Saturday, September 13, 2008

A MId-Street Dinner


We have managed to get an invitation the past three years or so, even though we don’t live on the block. The yearly Sackett St. “International Dinner”, held every September on the block between Smith and Hoyt Sts, in Brooklyn. The whole block gets shut down, tables are dragged out into the middle of the street and food placed on a large communal table set up in the middle of the block. The ribs went quick, there was some wonderful Chinese noodles, our friend Liz, who always invites us, made a killer eggplant dish. I’m always amazed at which the ease, or at least the what looks to me like ease, that Liz can whip up, put together, or in any another sense create something from ingredients that are in her kitchen and recipes that seem to just flow out of her mind.



The light was fading, the wine was flowing and bellies were being filled, all to the cacophony of music, kids riding various wheeled objects, a baby crying and talk from the half dozen tables of people, well, neighbors actually, sitting at the half dozen tables along the block. Honestly, the food is never bad, and often skews to very, very good.
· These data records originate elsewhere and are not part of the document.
/-
Copyright (c) 2026. All rights reserved.
Released under Apache 2.0 license as described in the file LICENSE.
-/
import Literature.AlgebraicGeometry.ComplexMultiplication.HyperellipticJacobianLevelSixtySeparation
import Literature.AlgebraicGeometry.ComplexMultiplication.HyperellipticJacobianLevelTwelveJacobian
import HarnessLib

/-!
# The third exceptional level: `J_{60} ∼ X_3² × X_4³ × X_5² × X_{15}² × Y_{20}⁴ × Y_{60}⁴` and
# `End⁰(J_{60}) ≅ Mat₂(ℚ(ζ_3)) × Mat₃(ℚ(i)) × Mat₂(ℚ(ζ_5)) × Mat₂(ℚ(ζ_{15})) × Mat₄(ℚ(√−5)) × Mat₄(F_{60})`, of dimension `170`,
# `dim J_{60} = 29`

Layer `Literature/AlgebraicGeometry/ComplexMultiplication`, namespace `…ComplexMultiplication.HyperellipticJacobian`; the sequel of
`HyperellipticJacobianLevelSixtySeparation` (F19: `X_d ⟂ Y_{60}` for every odd `d`, `X_{10}, X_{30} ⟂ Y_{60}`),
`HyperellipticJacobianQuadraticReflexSeparation` (F17: `X_6 ⟂ Y_{60}`), `HyperellipticJacobianLevelTwenty` (F16: the blocks of `J_{20}`),
`HyperellipticJacobianLevelTwelveJacobian` (F15: the blocks `X_3 ⊕ X_6`, `X_4 ⊕ X_{12}` of `J_{12}`), `HyperellipticJacobianCrossLevelOrthogonality`
(F12) and `HyperellipticJacobianEndomorphismAlgebras` (F9: `End⁰(X_{20}) ≅ Mat₄(ℚ(√−5))`, `End⁰(X_{60}) ≅ Mat₄(F_{60})`).  THEOREMS ONLY (no
definition, no named fact, no `sorry`, no instance).

## The print

A. Gallese, H. Goodson, D. Lombardo, arXiv:2405.20394 [GalleseGoodsonLombardo2024] (held `paper:arxiv-2405.20394`, p0012, p0015): THM. 3.0 and
§3.5 LEMMA 14 with the sentence following it («Note that this lemma, combined with the last statement in Thm. 3.0, yields the geometric
endomorphism algebra of `J_m` for every `m`»).  For `m = 60` the divisors `d ∉ {1, 2}` are `3, 4, 5, 6, 10, 12, 15, 20, 30, 60`:
`J_{60} ∼ X_3 × X_4 × X_5 × X_6 × X_{10} × X_{12} × X_{15} × X_{20} × X_{30} × X_{60}` with `X_6 ∼ X_3`, `X_{10} ∼ X_5`, `X_{30} ∼ X_{15}` (Thm. 3.0 (4)),
`X_{12} ∼ X_4²` (Thm. 3.0 (5) at `d = 12`, F14: `Y_{12} = X_4`), `X_{20} ∼ Y_{20}⁴`, `X_{60} ∼ Y_{60}⁴` (Thm. 3.0 (6)), so
`J_{60} ∼ X_3² × X_4³ × X_5² × X_{15}² × Y_{20}⁴ × Y_{60}⁴` and — the six blocks being pairwise orthogonal —
`End⁰(J_{60}) ≅ Mat₂(ℚ(ζ_3)) × Mat₃(ℚ(ζ_4)) × Mat₂(ℚ(ζ_5)) × Mat₂(ℚ(ζ_{15})) × Mat₄(ℚ(√−5)) × Mat₄(F_{60})`, `F_{60}` the splitting field of
`x⁴ + 15x² + 45` (§3.4), of dimension `8 + 18 + 16 + 32 + 32 + 64 = 170`; `dim J_{60} = 2 + 3 + 4 + 8 + 4 + 8 = 29 = g(C_{60})`.
(Reading the printed recipe with `Y_4 = X_4` and `Y_{12}` as distinct simple factors would give `… × ℚ(i) × Mat₂(ℚ(i)) × …`, of dimension `162`.)

## What is proved

* §1, four cross relations the earlier files left implicit (all «`Hom = 0` both ways, not isogenous either way», for all realisations):
  **`orthogonal_odd_of_not_dvd`**, **`orthogonal_twiceOdd_of_not_dvd`** — `X_d` (`d` odd `≥ 3`), resp. `X_{2n}` (`n` odd `≥ 3`), is orthogonal
  to EVERY CM abelian variety with CM by `ℚ(ζ_m)` (any type) as soon as `d ∤ m`, resp. `n ∤ m` (`ζ_d ∈ K*(Φ_d)`; a root of unity of odd
  order `d` in a subfield of `ℚ(ζ_m)` forces `d ∣ m`); **`orthogonal_fourDvd_sixty_of_totient_ne_eight`** (`Y_d ⟂ Y_{60}` for `4 ∣ d ≥ 8`
  non-exceptional with `φ(d) ≠ 8`, so `Y_{12} ⟂ Y_{60}`: reflex degrees `φ(d)/2 ≠ 4`); **`orthogonal_twenty_sixty`** (`Y_{20} ⟂ Y_{60}`: `2 ≠ 4`).
* §2, **`nonempty_endAlgebra_odd_twiceOdd_algEquiv_matrix`**: `End⁰(X_n ⊕ X_{2n}) ≃ₐ[ℚ] Mat₂(ℚ(ζ_n))` for every odd `n ≥ 3` (Thm. 3.0 (4) + Lemma 14).
* §3, **`hom_eq_zero_blocks_sixty`**: the blocks `A₃ ⊕ A₆`, `A₄ ⊕ A₁₂`, `A₅ ⊕ A₁₀`, `A₁₅ ⊕ A₃₀`, `A₂₀`, `A₆₀` of the carrier are pairwise orthogonal
  (thirty relations: §1 for the pairs of levels `(5 ∕ 10, 3 ∕ 6 ∕ 4 ∕ 12)`, `(15 ∕ 30, 3 ∕ 6 ∕ 4 ∕ 12 ∕ 5 ∕ 10 ∕ 20)`, `(3 ∕ 6, 20)`, `(12, 60)`, `(20, 60)`;
  F15 for `(3 ∕ 6, 4 ∕ 12)`; F12 ∕ F16 ∕ F17 ∕ F19 for the rest).
* §4, **`nonempty_endAlgebra_algEquiv_sixtyJacobian`**: `End⁰(J) ≃ₐ[ℚ] Mat₂(ℚ(ζ_3)) × (Mat₃(ℚ(ζ_4)) × (Mat₂(ℚ(ζ_5)) × (Mat₂(ℚ(ζ_{15})) ×
  (Mat₄(ℚ(r₂₀)) × Mat₄(ℚ(r₆₀))))))`, `r₂₀ = ζ + ζ³ + ζ⁷ + ζ⁹` (`r₂₀² = −5`), `r₆₀ = ζ + ζ¹¹ + ζ¹⁹ + ζ²⁹` (`r₆₀⁴ + 15 r₆₀² + 45 = 0`), and
  **`finrank_endAlgebra_sixtyJacobian`** (`dim_ℚ = 170`, `dim J = 29`).

## Honest column ∕ NOT here

The curve `y² = x^{60} + 1` and the identification of its Jacobian with the carrier (the tree speaks of realisations of the lower-half types);
the flat carrier `⨁ ![A₃, A₄, A₅, A₆, A₁₀, A₁₂, A₁₅, A₂₀, A₃₀, A₆₀]` (a re-indexing away); `Y_d` vs `Y_{d′}` with `φ(d) = φ(d′)`, `d ≡ d′ (mod 8)`
(conductor theory).  `HC_CM` is not touched.

## References

* [GalleseGoodsonLombardo2024] arXiv:2405.20394 — §3 Thm. 3.0, §3.5 Lemma 14 and the sentence following it, §3.4, §3.5 Prop. 13 (proof).
* [MumfordAV1970] D. Mumford — §19 Thm. 3 Cor. 1–2, p. 174.
* [Shimura1998] G. Shimura — §5.1 Prop. 3, Prop. 6, §8.3 Prop. 28, §8.4 Example (1).
* [MilneCM2006] J. S. Milne — Ch. I §1 Prop. 1.18 (c), §3 Prop. 3.13.
* [Washington1997] L. Washington — Ch. 2 (Ex. 2.3), Thm. 2.5.

## Provenance

Cell `pub-hodgecm2` (COR-CM), KEPT Literature lane `lit-deligne-3` gen 52 (claim GGL24-LEVEL-SIXTY-JACOBIAN; count-neutral, own lane).
-/

noncomputable section

open CategoryTheory CategoryTheory.Limits NumberField Module

namespace Literature.AlgebraicGeometry.ComplexMultiplication

open Literature.AlgebraicGeometry.Motives
open Literature.AlgebraicGeometry.HodgeTheory (complexBetti)
open Literature.NumberTheory.ComplexMultiplication

namespace HyperellipticJacobian

open Literature.AlgebraicGeometry.Pohlmann1968 Literature.AlgebraicGeometry.Pohlmann1968.Cyclotomic

/-! ## §1 Four cross relations: `X_d, X_{2n} ⟂` anything with CM by `ℚ(ζ_m)`, `d ∤ m`; `Y_{12}, Y_{20} ⟂ Y_{60}` -/

section NotDvd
My dish was a simple pasta with a sauce made from three different kinds of tomatoes I had gathered out local farmers market. Some Plum, beefsteak and red and yellow cherry tomatoes. I used a little more olive oil than usual, hoping to make it a little lighter than a sauce that is cooked way down, and tossed three cloves of crushed garlic in the pan to slightly brown before putting in the tomatoes and softened some small yellow onions. I wanted to try and keep the freshness of the tomatoes, that with the coming of mid-September, will soon be gone, gone, gone. So I resisted cooking down the tomatoes to long and left the cherry tomatoes to put in last, about half way through the cooking. I threw some fresh basil on top, put it in a big bowl, and walked up to the next block to see what Liz was making. With-in twenty minutes we were eating al-fresco, in the middle of the street, a soft breeze, and with friends and just met neighbors. There is a reason I live in Brooklyn.